From: Pilibeibei notifications@github.com Sent: Friday, December 18, 2020 1:24 PM To: NIEHS/ROTLA ROTLA@noreply.github.com Cc: Burkholder, Adam (NIH/NIEHS) [E] adam.burkholder@nih.gov; Comment comment@noreply.github.com Subject: Re: [NIEHS/ROTLA] mtDNA reference sequence invalid (#2)

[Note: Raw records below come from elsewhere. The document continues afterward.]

import Summits.BirchSwinnertonDyer.BirchSwinnertonDyer.Theorems.ErratumRoadFiveIMCDivRoadFFFittingCutB
import Summits.BirchSwinnertonDyer.Rank1Residual.X11b.RouteR1ControlCastella
import Summits.BirchSwinnertonDyer.Rank1Residual.X11b.BDPRouteErratumData
import Summits.BirchSwinnertonDyer.Rank1Residual.X11b.BDPRouteSurj
import Summits.BirchSwinnertonDyer.Rank1Residual.Partition.IrreducibleOverQuadraticField
import Literature.NumberTheory.EllipticCurves.SigmaEulerData
import Summits.BirchSwinnertonDyer.Rank1Residual.Additive.CyclotomicPrimeMultiplicativeReduction
import Summits.BirchSwinnertonDyer.Rank1Residual.Additive.QuadraticFieldCriterionThree
import HarnessLib

/-!
# Route `ErratumRoadFive` (rung K2, `p ≥ 5`), crux `IMCDivAtErratumDataAllR` (item stmt-BirchSwinnertonDyer-20169): the
# `Σ`-DATA STUB from the CORRECTED F7 fact (`…_of_noTamagawaDefect`) — the no-defect residual «every split multiplicative
# place of `E/K` in `Σ` has degree one over `ℚ`» DISCHARGED at erratum data

Cell `bsd-stepL` (run/shared/lean/pub/bsd-stepL/), seat `bsd-stepL-imc-p1` (prover g9, 2026-08-27); `--supports
stmt-BirchSwinnertonDyer-20169 --as helper`; Theses-free. MIGRATION (defn-ty1 g2, memo `F7-CORRECTION-defn-ty1-g2.md`,
evidence #38 on 19270; STATUS 05:05:42Z «do NOT bind `prop332_charIdeal_XAc_sigma_change` in new statements»): the F7 fact
as first typed is FALSE on the Tamagawa-defect locus (a `Σ`-place totally split in `K_∞^{ac}` — `κ(φ_w) = 0` — where `E/K_w` is
SPLIT multiplicative); the corrected fact `prop332_charIdeal_XAc_sigma_change_of_noTamagawaDefect` carries the extra binder
`NoTamagawaDefect`, discharged by defn-ty1's `sigmaData_of_prop332_of_splitMult_imp_degree_one` down to
`hS : ∀ w ∈ Σ, (W.baseChange K).HasSplitMultiplicativeReductionAt w → e(w|ℚ) = 1 ∧ f(w|ℚ) = 1`. This file proves `hS` AT AN
ERRATUM DATUM and re-derives this seat's `Σ`-data theorems (p496369, which bind the old fact and are hereby superseded —
kept in the tree as correct-but-vacuous implications):

* §1 **`P2.RoadFF.splitMult_sigmaPlaces_degreeOne_of_isErratumField`** — for an erratum field `K` of `(W, q)` (every
  `ℓ ∣ N`, `ℓ ≠ q`, SPLIT in `K`; `q ∣ d_K`) with `E/ℚ_q` NON-split multiplicative: a place `w ∈ Σ(W, p)(K)` at which
  `E/K` is split multiplicative has degree one. Proof: the rational prime `ℓ` under `w` divides `N` (`ℓ ∈ w ∋ N`, Bezout);
  if `ℓ ≠ q` it splits in `K`, so `e = f = 1` (`degreeOne_of_splitsIn`); if `ℓ = q` then `N(w) = q`
  (`Additive.absNorm_eq_of_quadratic_of_dvd_discr`: `q ∣ d_K`, `[K:ℚ] = 2`) and non-split STAYS non-split at a place of
  residue degree one (`Additive.not_hasSplitMultiplicativeReductionAt_baseChange_of_not_split_prime`, the node-tangent quadratic
  over `k_w = 𝔽_q`) — contradiction.
* §2 `P2.RoadFF.sigmaDataAt_of_prop332_of_noTamagawaDefect_of_isErratumField` (one erratum field, ANY slot `v ∋ p`) and
  **`P2.RoadFF.sigmaDataAtErratumDataB_of_prop332_of_noTamagawaDefect`** : the corrected fact → GZK → modularity →
  `P2.RoadFF.SigmaDataAtErratumDataB W p Σ(·) P_Σ(·)` (+ the A-slot twin) — the `Σ`-stub of skeleton v4-B on the CORRECTED
  binder; @plan: re-register `stub_roadFF_pubInputs` with `prop332_charIdeal_XAc_sigma_change_of_noTamagawaDefect`.

HONEST FRAMING: theorems only; CONDITIONAL on the three named PUBLISHED facts (JSW17 Prop. 3.3.2 as corrected, Gross–Zagier–
Kolyvagin, modularity); nothing is booked; BSD is proved for no pair; no count moves (T7).

References: [JetchevSkinnerWan2017] Prop. 3.3.2, Thm. 3.3.1, proof of Thm. 6.1.6; [Castella2018] Thm. 2.3 (2.7), Prop. 2.5
(arXiv:1704.06608 p. 7); [Brink2007] Thm. 2; [SilvermanAEC2009] VII.5 Prop. 5.1(b), VII.1 Prop. 1.3(b); [Castella2018Erratum]
proof of Thm. 1.1 (p. 4); F7-CORRECTION memo (defn-ty1 g2).
-/

set_option autoImplicit false

noncomputable section

open scoped Classical

open WeierstrassCurve NumberField IsDedekindDomain Field PowerSeries
open Literature.NumberTheory.EllipticCurves Literature.NumberTheory.EllipticCurves.GreenbergSelmer
  Literature.NumberTheory.EllipticCurves.ModularForms Literature.NumberTheory.EllipticCurves.Rank1Residual
  Literature.NumberTheory.EllipticCurves.Rank1Residual.Typed Literature.NumberTheory.EllipticCurves.Castella2018
  Literature.NumberTheory.EllipticCurves.JetchevSkinnerWan2017 Literature.NumberTheory.GaloisRepresentations
  Literature.NumberTheory.GaloisCohomology
open Summit.BirchSwinnertonDyer.Rank1Residual.X11b.AcSelmer Summit.BirchSwinnertonDyer.Rank1Residual.X11b.Halves
open Summit.BirchSwinnertonDyer.Rank1Residual

namespace Summit.BirchSwinnertonDyer.Rank1Residual.X11b

/-! ### §1 The no-defect residual at an erratum field -/

section NoDefect

variable (W : WeierstrassCurve ℚ) [W.IsElliptic] [W.IsGloballyMinimal] (p : ℕ) [Fact p.Prime]
  {K : Type} [Field K] [NumberField K]

omit [W.IsGloballyMinimal] [Fact (Nat.Prime p)] in
/-- The rational prime under a place `w ∈ Σ(W, p)(K)`: some prime `ℓ ∣ N`, `ℓ ≠ p`, lies in `w` (the generator `ℓ` of
`w ∩ ℤ` lies in `w ∋ N`, and `ℓ ∤ N` would put `1 = aℓ + bN` in `w`). [folklore] -/
theorem exists_prime_mem_of_mem_sigmaPlacesFinset {w : HeightOneSpectrum (𝓞 K)}
    (hw : w ∈ W.sigmaPlacesFinset p K) :
    ∃ ℓ : ℕ, ℓ.Prime ∧ ℓ ∣ W.conductorNorm ℤ ∧ ℓ ≠ p ∧ ((ℓ : ℕ) : 𝓞 K) ∈ w.asIdeal := by
  rw [WeierstrassCurve.mem_sigmaPlacesFinset_iff, WeierstrassCurve.mem_sigmaPlaces_iff] at hw
  obtain ⟨hN, hp⟩ := hw
  set u : HeightOneSpectrum (𝓞 ℚ) := w.under (𝓞 ℚ) with hu
  set ℓ : ℕ := ((Rat.HeightOneSpectrum.primesEquiv u : Nat.Primes) : ℕ) with hℓ
  have hℓprime : ℓ.Prime := (Rat.HeightOneSpectrum.primesEquiv u).2
  have hℓw : ((ℓ : ℕ) : 𝓞 K) ∈ w.asIdeal := by
    have h := (Rat.HeightOneSpectrum.natGenerator_dvd_iff u).mp dvd_rfl
    rw [← map_natCast (Rat.IsIntegralClosure.intEquiv (𝓞 ℚ)), Ideal.apply_mem_of_equiv_iff] at h
    rw [hu, HeightOneSpectrum.under_asIdeal, Ideal.under_def, Ideal.mem_comap, map_natCast] at h
    exact h
  refine ⟨ℓ, hℓprime, ?_, fun h ↦ hp (h ▸ hℓw), hℓw⟩
  by_contra hndvd
  have hcop : IsCoprime (ℓ : ℤ) (W.conductorNorm ℤ : ℤ) :=
    Nat.isCoprime_iff_coprime.mpr ((Nat.Prime.coprime_iff_not_dvd hℓprime).mpr hndvd)
  obtain ⟨a, b, hab⟩ := hcop
  apply w.isPrime.ne_top
  rw [Ideal.eq_top_iff_one]
  have h1 : ((a * ℓ + b * (W.conductorNorm ℤ : ℤ) : ℤ) : 𝓞 K) = 1 := by rw [hab, Int.cast_one]
  rw [← h1]
  push_cast
  exact w.asIdeal.add_mem (w.asIdeal.mul_mem_left _ (by exact_mod_cast hℓw))
    (w.asIdeal.mul_mem_left _ (by exact_mod_cast hN))

omit [Fact (Nat.Prime p)] in
/-- **The no-defect residual HOLDS at an erratum field**: for `K` an erratum field of `(W, q)` (`[K:ℚ] = 2`, `q ∣ d_K`, every
prime `ℓ ∣ N` other than `q` split in `K`) and `E/ℚ_q` NON-split multiplicative, every place `w ∈ Σ(W, p)(K)` at which `E/K`
has SPLIT multiplicative reduction has `e(w|ℚ) = f(w|ℚ) = 1`. At `w ∣ q`: `N(w) = q` and non-split stays non-split at
residue degree one, so the hypothesis is void; at `w ∣ ℓ ≠ q`: `ℓ` splits. This is defn-ty1's binder `hS` of
`sigmaData_of_prop332_of_splitMult_imp_degree_one`. [cite: SilvermanAEC2009, VII.5 Prop. 5.1(b) and VII.1 Prop. 1.3(b)]
[cite: Castella2018, §5 (arXiv:1704.06608 p. 12, the choice of `K`)] -/
theorem P2.RoadFF.splitMult_sigmaPlaces_degreeOne_of_isErratumField {q : ℕ} [Fact q.Prime]
    (hmq : Mult W q) (hnsq : ¬ W.HasSplitMultiplicativeReductionAtPrime q) (hK : IsErratumField W K q) :
    ∀ w ∈ W.sigmaPlacesFinset p K, (W.baseChange K).HasSplitMultiplicativeReductionAt w →
      w.asIdeal.ramificationIdx (𝓞 ℚ) = 1 ∧ w.asIdeal.inertiaDeg (𝓞 ℚ) = 1 := by
  intro w hw hsplit
  obtain ⟨ℓ, hℓ, hℓN, -, hℓw⟩ := exists_prime_mem_of_mem_sigmaPlacesFinset W p hw
  by_cases hℓq : ℓ = q
  · subst hℓq
    exfalso
    have hNw : Ideal.absNorm w.asIdeal = ℓ :=
      Additive.absNorm_eq_of_quadratic_of_dvd_discr ℓ K w hK.1.1 hK.2.1 hℓw
    exact Additive.not_hasSplitMultiplicativeReductionAt_baseChange_of_not_split_prime W ℓ w hℓw hNw hmq
      hnsq hsplit
  · haveI : Fact ℓ.Prime := ⟨hℓ⟩
    exact degreeOne_of_splitsIn hK.1.1 (hK.2.2.1 ℓ hℓ hℓN hℓq) hℓw

end NoDefect

/-! ### §2 The `Σ`-data from the corrected fact -/

section SigmaData

variable (W : WeierstrassCurve ℚ) [W.IsElliptic] [W.IsGloballyMinimal] (p : ℕ) [Fact p.Prime]
  {K : Type} [Field K] [NumberField K]

/-- **`Σ`-data at an erratum field, ANY X-slot `v ∋ p`, from the CORRECTED JSW17 Prop. 3.3.2.** Hypotheses as in
`P2.RoadFF.sigmaDataAt_of_prop332_of_isErratumField` (p496369) plus `E/ℚ_q` non-split multiplicative (the erratum datum's
witness clause), with the fact binder now `prop332_charIdeal_XAc_sigma_change_of_noTamagawaDefect`; the no-defect
residual is §1. CONDITIONAL on `h332`, `hGZK`, `hnf`. [cite: JetchevSkinnerWan2017, Prop. 3.3.2 with Thm. 3.3.1 (arXiv:1512.06894 §3.3)]
[cite: Castella2018, Thm. 2.3 (2.7) and Prop. 2.5 (arXiv:1704.06608 p. 7)] -/
theorem P2.RoadFF.sigmaDataAt_of_prop332_of_noTamagawaDefect_of_isErratumField
    (h332 : prop332_charIdeal_XAc_sigma_change_of_noTamagawaDefect)
    (hGZK : rank_eq_analyticRank_of_analyticRank_le_one) (hnf : exists_isNewformOf)
    (hE : ErratumHypotheses W p) (hr : W.analyticRank = 1) {q : ℕ} [Fact q.Prime] (hqp : q ≠ p)
    (hmq : Mult W q) (hnsq : ¬ W.HasSplitMultiplicativeReductionAtPrime q)
    (hvq : ¬ p ∣ padicValInt q W.minimalDiscriminantInt) (hK : IsErratumField W K q)
    (κ : ZpExtension K p) (hκ : κ.IsAnticyclotomic) (γ : Field.absoluteGaloisGroup K)
    [Fact (κ.IsTopGenerator γ)] (v : HeightOneSpectrum (𝓞 K)) (hv : ((p : ℕ) : 𝓞 K) ∈ v.asIdeal) :
    P2.RoadFF.SigmaDataAt W p κ v γ (↑(W.sigmaPlacesFinset p K) : Set (HeightOneSpectrum (𝓞 K)))
      (W.sigmaEulerElement p K κ) := by
  have hp3 : 3 < p := lt_of_lt_of_le (by norm_num) hE.1
  have hmult : Mult W p := hE.2.1
  have hsurj : Surj W p := surj_of_irr_of_ram W p hE.2.2.1 ⟨q, ‹_›, hqp, hmq, hvq⟩
  have hirrK : (W.baseChange K).HasIrreducibleModPGaloisRep p := irrK_of_surj W p hsurj K hK.1.1
  have hsp : SplitsIn K p := hK.splitsIn_of_mult hmult (Ne.symm hqp)
  have hHp : SatisfiesHeegnerHypothesis p K := satisfiesHeegnerHypothesis_of_splitsIn Fact.out hsp
  obtain ⟨hrank, hSha⟩ := IsErratumField.mordellWeilRank_eq_one_and_shaFinite W hGZK hnf hr hK
  haveI : Finite (W.baseChange K).sha := hSha
  have hShap : Finite (AddCommGroup.primaryComponent (W.baseChange K).sha p) :=
    Finite.of_injective _ Subtype.val_injective
  obtain ⟨he, hf⟩ := degreeOne_of_splitsIn hK.1.1 hsp hv
  exact sigmaData_of_prop332_of_splitMult_imp_degree_one h332 W p hp3 (Or.inr hmult) K hK.1 hHp hirrK
    (embAt K p v hv he hf) v (mem_asIdeal_iff_norm_embAt_lt_one v hv he hf) κ hκ γ hrank hShap
    (P2.RoadFF.splitMult_sigmaPlaces_degreeOne_of_isErratumField W p hmq hnsq hK)

/-- **THE `Σ`-STUB OF SKELETON v4-B ON THE CORRECTED BINDER**: `P2.RoadFF.SigmaDataAtErratumDataB W p Σ(·) P_Σ(·)` at every
erratum datum and every X-slot `𝔭bar`, from `prop332_charIdeal_XAc_sigma_change_of_noTamagawaDefect` + GZK + modularity
(the erratum datum supplies the non-split clause at `q`). Supersedes p496369's `…_of_prop332`. CONDITIONAL on the three
named facts; nothing booked. [cite: JetchevSkinnerWan2017, Prop. 3.3.2 with Thm. 3.3.1 (arXiv:1512.06894 §3.3)]
[cite: Castella2018Erratum, proof of Thm. 1.1 (p. 4)] -/
theorem P2.RoadFF.sigmaDataAtErratumDataB_of_prop332_of_noTamagawaDefect
    (h332 : prop332_charIdeal_XAc_sigma_change_of_noTamagawaDefect)
    (hGZK : rank_eq_analyticRank_of_analyticRank_le_one) (hnf : exists_isNewformOf) :
    P2.RoadFF.SigmaDataAtErratumDataB W p
      (fun K _ _ ↦ (↑(W.sigmaPlacesFinset p K) : Set (HeightOneSpectrum (𝓞 K))))
      (fun K _ _ κ _ ↦ W.sigmaEulerElement p K κ) := by
  intro _ q _ K _ _ Dt H w₀ P hE hr hqp hmq hns hvq hK hCas hP hc hinf κ hκ γ _ ι' e he 𝔭bar h𝔭bar _
  exact P2.RoadFF.sigmaDataAt_of_prop332_of_noTamagawaDefect_of_isErratumField W p h332 hGZK hnf hE hr
    hqp hmq hns hvq hK κ hκ γ 𝔭bar h𝔭bar

/-- **The A-slot twin on the corrected binder** (X-slot = the datum's prime `𝔭_{ι'}`). CONDITIONAL; nothing booked.
[cite: JetchevSkinnerWan2017, Prop. 3.3.2 with Thm. 3.3.1 (arXiv:1512.06894 §3.3)] -/
theorem P2.RoadFF.sigmaDataAtErratumData_of_prop332_of_noTamagawaDefect
    (h332 : prop332_charIdeal_XAc_sigma_change_of_noTamagawaDefect)
    (hGZK : rank_eq_analyticRank_of_analyticRank_le_one) (hnf : exists_isNewformOf) :
    P2.RoadFF.SigmaDataAtErratumData W p
      (fun K _ _ ↦ (↑(W.sigmaPlacesFinset p K) : Set (HeightOneSpectrum (𝓞 K))))
      (fun K _ _ κ _ ↦ W.sigmaEulerElement p K κ) := by
  intro _ q _ K _ _ Dt H w₀ P hE hr hqp hmq hns hvq hK hCas hP hc hinf κ hκ γ _ ι' e he
  exact P2.RoadFF.sigmaDataAt_of_prop332_of_noTamagawaDefect_of_isErratumField W p h332 hGZK hnf hE hr
    hqp hmq hns hvq hK κ hκ γ _ (natCast_mem_primeOfEmbeddingDatum p ι' w₀.embedding)

end SigmaData

end Summit.BirchSwinnertonDyer.Rank1Residual.X11b

end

I used the command: ROTLA find-breakpoints s1.R1.fastq.gz s1.R2.fastq.gz chrM.fa s1

I tried different versions of chrM.fa, and all received the same error, the FASTA is not compressed. Below are the mtDNA reference sequence files I have tried:

  1. chrM.fa from MToolBox
  2. AF347015.1.fa downloaded directly from NCBI
  3. NC_012920.fa downloaded directly from NCBI

Your help is much appreciated!

— You are receiving this because you commented. Reply to this email directly, view it on GitHubhttps://github.com/NIEHS/ROTLA/issues/2#issuecomment-748244201, or unsubscribehttps://github.com/notifications/unsubscribe-auth/ADCMIB6SZ5P2UXHG6Y2SAR3SVOM3JANCNFSM4VBOC7UA.

Pilibeibei commented 3 years ago

Thanks, it works.

Looking forward to the new version than can read .gz file.